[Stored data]
▶

import Literature.AlgebraicGeometry.AbelianSchemes.SerreTensorProjective
import Literature.AlgebraicGeometry.AbelianSchemes.SerreTensorIdealTranslationQuasiInverse
import Literature.AlgebraicGeometry.AbelianSchemes.DualPairOfAmpleRigidified
import Literature.AlgebraicGeometry.AbelianSchemes.LDeltaRigidifiedFibrewiseAmple
import Literature.AlgebraicGeometry.AbelianSchemes.RankOneRigidifyAlongUnitSection
import Literature.AlgebraicGeometry.AbelianSchemes.KOfLKilledByInvertibleExponentOnStage
import Literature.AlgebraicGeometry.AbelianSchemes.AbelianSchemeOverQuasiInverseIsogeny
import Literature.AlgebraicGeometry.AbelianSchemes.AbelianSchemeDualPairNormalize
import HarnessLib

/-!
# THE DUAL PAIR OF A SERRE TWIST `A ⊗_𝒪 𝔟` OF A PROJECTIVE POLARISED ABELIAN SCHEME OVER A CHARACTERISTIC-`0` BASE EXISTS
# ([MumfordAV1970] §13 Theorem (the dual via a rigidified fibrewise-ample `L`); [Conrad2004GrossZagier] §7 (Serre's tensor construction);
# [MumfordFogartyKirwan1994] Ch. 6 §2 Prop. 6.10 (`L^Δ(λ)`))

Layer `Literature/AlgebraicGeometry/AbelianSchemes`, namespace `Literature.AlgebraicGeometry.AbelianSchemes.AbelianSchemeOver`.  THEOREMS ONLY (no definition,
no named fact, no instance, no notation, no `sorry`); universe `Scheme.{0}` (that of ★ `MumfordDual.nonempty_dualPair_of_charts_of_isProjective_of_isUnit′`).
Cell `hodgecm-mathlib` (D-0151), P6 «MOD programme», X-leaf `stub_ESHEET` («the sheet line»), organ **(M1) «DUAL PAIRS OF THE SERRE TWIST OVER `X`»**
(LA7-p01 (g3) LEGPLAN v1 §3 — «the one missing organ», `hdual` binder of ★ `exists_serreTwist_moduliTuple_of_isCMField′`; payer LA6-p02 (g2), the
`stub_DUALS` lineage).  `--supports stmt-HodgeConjecture-24832`, count-neutral; HC_CM is proved only modulo the printed citations until rung 0 closes.

THE STATEMENT (`exists_serreTensor_dualPair_unit`).  `S` locally Noetherian over a field `F` of characteristic `0` (`f : S → Spec F`), `A∕S` a PROJECTIVE
abelian scheme with a dual pair `D` and a polarisation `λ` (`pol`), an `𝒪`-action `act` (`𝒪` any commutative ring of characteristic `0`), and a Serre
presentation `(E′, P, Q, N)` (`E′² = E′`, `E′P = P`, `QE′ = Q`, `QP = N`, `PQ = N·E′`, `N ≠ 0`) of a rank-one projective `𝔟 = E′·𝒪ᵐ`: THEN the Serre
twist `A ⊗_𝒪 𝔟` (★ `serreTensor act E′ hE′`) has a dual pair `Db` whose Poincaré bundle is trivial along `A ⊗ 𝔟 × {ε̂}` (the unit pin).

THE ROAD (all tools ★; [MumfordAV1970] §13: «for projective `X∕S` with a rigidified relatively ample `L` the dual exists»):
(1) `A ⊗ 𝔟 → S` is projective (★ `isProjective_serreTensor_hom`: closed subgroup `Fix([E′])` of `Aᵐ`; `m ≥ 1` since `QP = N ≠ 0`);
(2) `L₀ := ψ′^* L^Δ(λ)` with `ψ′ = serreTranslateInv act E′ hE′ Q : A ⊗ 𝔟 → A` the quasi-inverse of the ideal translation `ψ_P` (`ψ_P ψ′ = [N]`, `ψ′ ψ_P = [N]`,
    ★ `serreTranslate_comp_serreTranslateInv` ∕ `serreTranslateInv_comp_serreTranslate`) and `L^Δ(λ) = Gr_λ^* 𝒫` (rank one ★ `hasRank_pullback`); `L₀` is
    re-rigidified along the unit section WITHOUT changing its fibre classes (★ `exists_rankOne_rigidified_sameFibreClass`) to the `L` that is used;
(3) at every geometric point `s`, `[L|_{(A⊗𝔟)_s}] = (ψ′_s)^*[Θ + (−1)^*Θ]` with `Θ + (−1)^*Θ` ample on `A_s` (★ `Polarization.exists_isAmple_pullback_fst_detClass_LDelta_eq_cechClass`)
    and `ψ′_s` a FINITE SURJECTIVE isogeny (★ `isIsogeny_fibreHom_of_quasiInverse`), so the class is ample (★ `CartierDivisor.IsAmple.pullback`);
(4) on every Noetherian affine chart `Spec R ↪ S` (★ `exists_connected_affine_nbhd`; `R` an `F`-algebra, so of characteristic `0` and with every positive
    integer invertible) ★ «KL-STAGE» `exists_nat_isUnit_pow_eq_one_of_memKOfL` gives an exponent `n ∈ R^×` killing `K(L|)`;
(5) ★ `MumfordDual.nonempty_dualPair_of_charts_of_isProjective_of_isUnit′` (the hypothesis-free road-(A) letter glued over the charts) gives a dual pair `D₀` of
    `A ⊗ 𝔟`, and ★ `DualPair.normalize` pins it along `A ⊗ 𝔟 × {ε̂}`.

## References
* [MumfordAV1970] D. Mumford, *Abelian Varieties* (1970), §13 Theorem (p. 125) and §13 (p. 123: `K(L)`), §23 (p. 231), §7 Thm. 4 (p. 72).
* [MumfordFogartyKirwan1994] D. Mumford, J. Fogarty, F. Kirwan, *Geometric Invariant Theory*, 3rd ed. (1994), Ch. 6 §1 Cor. 6.8 (p. 118), §2 Def. 6.2–6.3 and
  Prop. 6.10 (pp. 120–121), Prop. 6.13 (iii) (p. 123).
* [Conrad2004GrossZagier] B. Conrad, *Gross–Zagier revisited*, MSRI Publ. 49 (2004), §7 (Serre's tensor construction, Thm. 7.5).
* [Hartshorne1977] R. Hartshorne, *Algebraic Geometry* (1977), II §4 (projective morphisms), III Ex. 5.7 (d) (ampleness under finite pull-back).
-/

set_option autoImplicit false

noncomputable section

open CategoryTheory CategoryTheory.Limits AlgebraicGeometry MonoidalCategory CartesianMonoidalCategory
open scoped MonObj
open Literature.AlgebraicGeometry.Motives Literature.AlgebraicGeometry.Modules Literature.AlgebraicGeometry.AbelianVarieties
open Literature.AlgebraicGeometry.Morphisms (IsProjective exists_connected_affine_nbhd)

namespace Literature.AlgebraicGeometry.AbelianSchemes

namespace AbelianSchemeOver

/-- An affine chart of a scheme over a field of characteristic `0` containing a point has a coordinate ring of characteristic `0` in which every
positive integer is invertible. [folklore] [cite: Hartshorne1977, II §2 (Spec as a functor, Prop. 2.3)] -/
private theorem charZero_and_isUnit_of_chart {S : Scheme.{0}} {F : Type} [Field F] [CharZero F] (f : S ⟶ Spec (.of F))
    {R : Type} [CommRing R] (c : Spec (.of R) ⟶ S) (x : ↥(Spec (.of R))) :
    CharZero R ∧ ∀ d : ℕ, 0 < d → IsUnit ((d : ℕ) : R) := by
  let φ : F →+* R := (Spec.preimage (c ≫ f)).hom
  haveI : Nontrivial R := by
    rcases subsingleton_or_nontrivial R with h | h
    · exact absurd (Subsingleton.elim x.asIdeal ⊤) x.2.ne_top
    · exact h
  refine ⟨(RingHom.charZero_iff φ.injective).mp inferInstance, fun d hd => ?_⟩
  have h := (IsUnit.mk0 ((d : ℕ) : F) (Nat.cast_ne_zero.2 hd.ne')).map φ
  rwa [map_natCast] at h

/-- **THE DUAL PAIR OF THE SERRE TWIST `A ⊗_𝒪 𝔟` EXISTS, WITH UNIT PIN** (organ (M1) of the sheet line; the presentation-indexed `hdual` binder of ★
`exists_serreTwist_moduliTuple_of_isCMField′`).  `S` locally Noetherian over a characteristic-`0` field, `A∕S` projective with dual pair `D` and polarisation
`pol`, `act` an `𝒪`-action (`𝒪` of characteristic `0`), `(E′, P, Q, N)` a Serre presentation with `N ≠ 0`: there is `Db : (A ⊗_𝒪 𝔟).DualPair` with
`(1 × ε̂)^* 𝒫_{Db}` trivial.  Road (1)–(5) of the module docstring: [MumfordAV1970] §13 Theorem for the projective `A ⊗ 𝔟` and the rigidified fibrewise-ample
`ψ′^* L^Δ(λ)`, `K` of which is killed by an invertible exponent chart by chart (characteristic `0`); normalisation ★ `DualPair.normalize`.
[cite: MumfordAV1970, §13 Theorem (p. 125) and §13 (p. 123)] [cite: MumfordFogartyKirwan1994, Ch. 6 §1 Cor. 6.8 (p. 118), §2 Prop. 6.10 (p. 121) and Prop. 6.13 (iii) (p. 123)]
[cite: Conrad2004GrossZagier, §7 (Thm. 7.5)] [cite: Hartshorne1977, III Ex. 5.7 (d)] -/
theorem exists_serreTensor_dualPair_unit {S : Scheme.{0}} [IsLocallyNoetherian S]
    {F : Type} [Field F] [CharZero F] (f : S ⟶ Spec (.of F))
    (A : AbelianSchemeOver S) [IsCommMonObj A.X] (hproj : IsProjective A.X.hom)
    (D : A.DualPair) (pol : A.Polarization D)
    {O : Type} [CommRing O] [CharZero O] (act : A.RingAction O)
    {m : ℕ} (E' : Matrix (Fin m) (Fin m) O) (hE' : E' * E' = E') (P : Matrix (Fin m) (Fin 1) O) (Q : Matrix (Fin 1) (Fin m) O)
    {N : ℕ} (hN : N ≠ 0) (hP : E' * P = P) (hQ : Q * E' = Q) (hQP : Q * P = Matrix.scalar (Fin 1) (N : O))
    (hPQ : P * Q = Matrix.scalar (Fin m) (N : O) * E') :
    ∃ Db : (serreTensor act E' hE').DualPair,
      Nonempty ((Scheme.Modules.pullback (DualPair.unitHatSlice Db)).obj Db.P ≅ SheafOfModules.unit _) := by
  classical
  -- (0) `m ≠ 0`: for `m = 0`, `QP = 0 = N·1` forces `N = 0`
  have hm : m ≠ 0 := by
    rintro rfl
    have h00 := congrFun (congrFun hQP 0) 0
    rw [Matrix.mul_apply, Finset.univ_eq_empty, Finset.sum_empty, Matrix.scalar_apply, Matrix.diagonal_apply_eq] at h00
    exact hN (Nat.cast_eq_zero.1 h00.symm)
  -- the twist `B = A ⊗ 𝔟`, projective over `S` (★ piece 1)
  set B : AbelianSchemeOver S := serreTensor act E' hE' with hBdef
  have hprojB : IsProjective B.X.hom := isProjective_serreTensor_hom act hproj hm E' hE'
  -- the quasi-inverse `ψ′` of the ideal translation `ψ_P`
  haveI : IsMonHom (serreTranslateInv act E' hE' Q) := isMonHom_serreTranslateInv act E' hE' Q
  haveI : IsMonHom (serreTranslate act E' hE' P) := isMonHom_serreTranslate act E' hE' P
  have h1 : serreTranslate act E' hE' P ≫ serreTranslateInv act E' hE' Q = (𝟙 A.X) ^ N :=
    serreTranslate_comp_serreTranslateInv act E' hE' P Q hP hQ hQP
  have h2 : serreTranslateInv act E' hE' Q ≫ serreTranslate act E' hE' P = (𝟙 B.X) ^ N :=
    serreTranslateInv_comp_serreTranslate act E' hE' P Q hP hQ hPQ
  -- (2) the graph of `λ` and `L^Δ(λ) = Gr^*𝒫`
  let Gr : A.X.left ⟶ A.prodLeft D.hat :=
    pullback.lift (𝟙 _) pol.lam.left (by rw [Category.id_comp]; exact (Over.w pol.lam).symm)
  have hGr₁ : Gr ≫ pullback.fst A.X.hom D.hat.X.hom = 𝟙 _ := pullback.lift_fst _ _ _
  have hGr₂ : Gr ≫ pullback.snd A.X.hom D.hat.X.hom = pol.lam.left := pullback.lift_snd _ _ _
  have hLΔ : HasRank ((Scheme.Modules.pullback Gr).obj D.P) 1 := hasRank_pullback Gr D.hasRank_one
  -- `L₀ := ψ′^* L^Δ(λ)` on `B`, re-rigidified to `L` with the same fibre classes
  have hL₀ : HasRank ((Scheme.Modules.pullback (serreTranslateInv act E' hE' Q).left).obj ((Scheme.Modules.pullback Gr).obj D.P)) 1 :=
    hasRank_pullback _ hLΔ
  obtain ⟨L, hL, hε, hsame⟩ := B.exists_rankOne_rigidified_sameFibreClass _ hL₀
  -- (3) the fibre classes of `L` are ample: `(ψ′_s)^*[Θ + (−1)^*Θ]`
  have hΘ : ∀ ⦃Ω : Type⦄ [Field Ω] [IsAlgClosed Ω] (s : Spec (.of Ω) ⟶ S),
      ∃ Θ : CartierDivisor (B.fibre s).toAbelianVariety.X.left, Θ.IsAmple ∧
        CechPic.pullback (X := (B.fibre s).toAbelianVariety.X.left) (pullback.fst B.X.hom s)
          (detClass (HasRank.isFiniteLocallyFree' hL)) = Θ.cechClass := by
    intro Ω _ _ s
    obtain ⟨ΘA, hΘA, hcl⟩ := pol.exists_isAmple_pullback_fst_detClass_LDelta_eq_cechClass A Gr hGr₁ hGr₂ (HasRank.isFiniteLocallyFree' hLΔ) s
    have hiso := isIsogeny_fibreHom_of_quasiInverse (serreTranslateInv act E' hE' Q) (serreTranslate act E' hE' P) hN h2 h1 s
    haveI : Surjective (AbelianVariety.Hom.toSchemeHom (fibreHom (serreTranslateInv act E' hE' Q) s)) := hiso.1
    haveI : IsFinite (AbelianVariety.Hom.toSchemeHom (fibreHom (serreTranslateInv act E' hE' Q) s)) := hiso.2
    haveI : IsDominant (AbelianVariety.Hom.toSchemeHom (fibreHom (serreTranslateInv act E' hE' Q) s)) := ⟨hiso.1.1.denseRange⟩
    refine ⟨ΘA.pullback (AbelianVariety.Hom.toSchemeHom (fibreHom (serreTranslateInv act E' hE' Q) s)), hΘA.pullback _, (hsame s).trans ?_⟩
    rw [CartierDivisor.cechClass_pullback, ← hcl, detClass_pullback _ (HasRank.isFiniteLocallyFree' hLΔ), ← CechPic.pullback_comp,
      ← CechPic.pullback_comp, fibreHom_toSchemeHom_fst]
    rfl
  -- (4) Noetherian affine charts of characteristic `0`
  choose Rs instRs ch hch using fun s : ↥S => exists_connected_affine_nbhd (S := S) s
  haveI hopen : ∀ s, IsOpenImmersion (ch s) := fun s => (hch s).1
  haveI hnoeth : ∀ s, IsNoetherianRing (Rs s) := fun s => by
    haveI : IsLocallyNoetherian (Spec (.of (Rs s))) := isLocallyNoetherian_of_isOpenImmersion (ch s)
    exact (isLocallyNoetherian_Spec (R := .of (Rs s))).mp inferInstance
  have hcov : ∀ s : ↥S, ∃ j, s ∈ Set.range (ch j) := fun s => ⟨s, (hch s).2.1⟩
  -- chart data
  have hbc : ∀ s, (B.baseChange (ch s)).IsBaseChangeVia B (ch s) (pullback.fst B.X.hom (ch s)) := fun s => B.baseChange_isBaseChangeVia (ch s)
  have hL' : ∀ s, HasRank ((Scheme.Modules.pullback (pullback.fst B.X.hom (ch s))).obj L) 1 :=
    fun s => hasRank_pullback (pullback.fst B.X.hom (ch s)) hL
  have hε' : ∀ s, CechPic.pullback (B.baseChange (ch s)).unitSection (detClass (HasRank.isFiniteLocallyFree' (hL' s))) = 1 :=
    fun s => B.pullback_unitSection_detClass_baseChange_eq_one (ch s) hL hε
  have hΘ' : ∀ s ⦃Ω : Type⦄ [Field Ω] [IsAlgClosed Ω] (s' : Spec (.of Ω) ⟶ Spec (.of (Rs s))),
      ∃ Θ' : CartierDivisor (((B.baseChange (ch s)).fibre s').toAbelianVariety.X.left), Θ'.IsAmple ∧
        CechPic.pullback (X := ((B.baseChange (ch s)).fibre s').toAbelianVariety.X.left) (pullback.fst (B.baseChange (ch s)).X.hom s')
          (detClass (HasRank.isFiniteLocallyFree' (hL' s))) = Θ'.cechClass :=
    fun s Ω _ _ s' => B.exists_isAmple_cechClass_fibre_baseChange hL hΘ (ch s) (hL' s) s'
  have hproj' : ∀ s, IsProjective (B.baseChange (ch s)).X.hom := fun s => by
    rw [AbelianSchemeOver.baseChange_hom]
    exact hprojB.pullback_snd (ch s)
  -- the exponent killing `K(L|)` on each chart (★ KL-STAGE at the identity stage)
  have hkill₀ : ∀ s, ∃ n : ℕ, IsUnit ((n : ℕ) : Rs s) ∧ ∀ (T : Over (Spec (.of (Rs s)))) (u : T ⟶ (B.baseChange (ch s)).X),
      (B.baseChange (ch s)).MemKOfL ((Scheme.Modules.pullback (pullback.fst B.X.hom (ch s))).obj L) u → u ^ n = 1 := by
    intro s
    obtain ⟨x, hx⟩ := (hch s).2.1
    obtain ⟨hchar, hunit⟩ := charZero_and_isUnit_of_chart f (ch s) x
    haveI := hchar
    obtain ⟨d, hd, n, -, -, hstage⟩ := (B.baseChange (ch s)).exists_nat_isUnit_pow_eq_one_of_memKOfL (hL' s) (hε' s) (hΘ' s)
    have hid : Spec.map (CommRingCat.ofHom (RingHom.id (Rs s))) = 𝟙 (Spec (.of (Rs s))) := by
      rw [CommRingCat.ofHom_id, Spec.map_id]
    have hrefl : (B.baseChange (ch s)).IsBaseChangeVia (B.baseChange (ch s)) (Spec.map (CommRingCat.ofHom (RingHom.id (Rs s)))) (𝟙 _) := by
      rw [hid]
      exact IsBaseChangeVia.refl _
    obtain ⟨hn, hk⟩ := hstage (Rs s) (RingHom.id (Rs s)) (hunit d hd) (B.baseChange (ch s)) (𝟙 _) hrefl
    refine ⟨n, hn, fun T u hu => hk T u ?_⟩
    exact ((B.baseChange (ch s)).memKOfL_iff_of_iso ((Scheme.Modules.pullbackId _).app _) (hasRank_pullback _ (hL' s)) (hL' s) u).2 hu
  choose nn hnn hkill using hkill₀
  -- (5) the glued road-(A) letter, then normalisation
  obtain ⟨D₀⟩ := MumfordDual.nonempty_dualPair_of_charts_of_isProjective_of_isUnit' B Rs ch hcov hproj'
    (fun s => (Scheme.Modules.pullback (pullback.fst B.X.hom (ch s))).obj L) hL' hε' hΘ' nn hnn hkill
  exact ⟨D₀.normalize, D₀.nonempty_unitHatSlice_iso_normalize⟩

end AbelianSchemeOver

end Literature.AlgebraicGeometry.AbelianSchemes

end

◀

Directions
Within the entries above, find every line where the string "binder" occurs, and copy it.

Exercise answer
(LA7-p01 (g3) LEGPLAN v1 §3 — «the one missing organ», `hdual` binder of ★ `exists_serreTwist_moduliTuple_of_isCMField′`; payer LA6-p02 (g2), the
/-- **THE DUAL PAIR OF THE SERRE TWIST `A ⊗_𝒪 𝔟` EXISTS, WITH UNIT PIN** (organ (M1) of the sheet line; the presentation-indexed `hdual` binder of ★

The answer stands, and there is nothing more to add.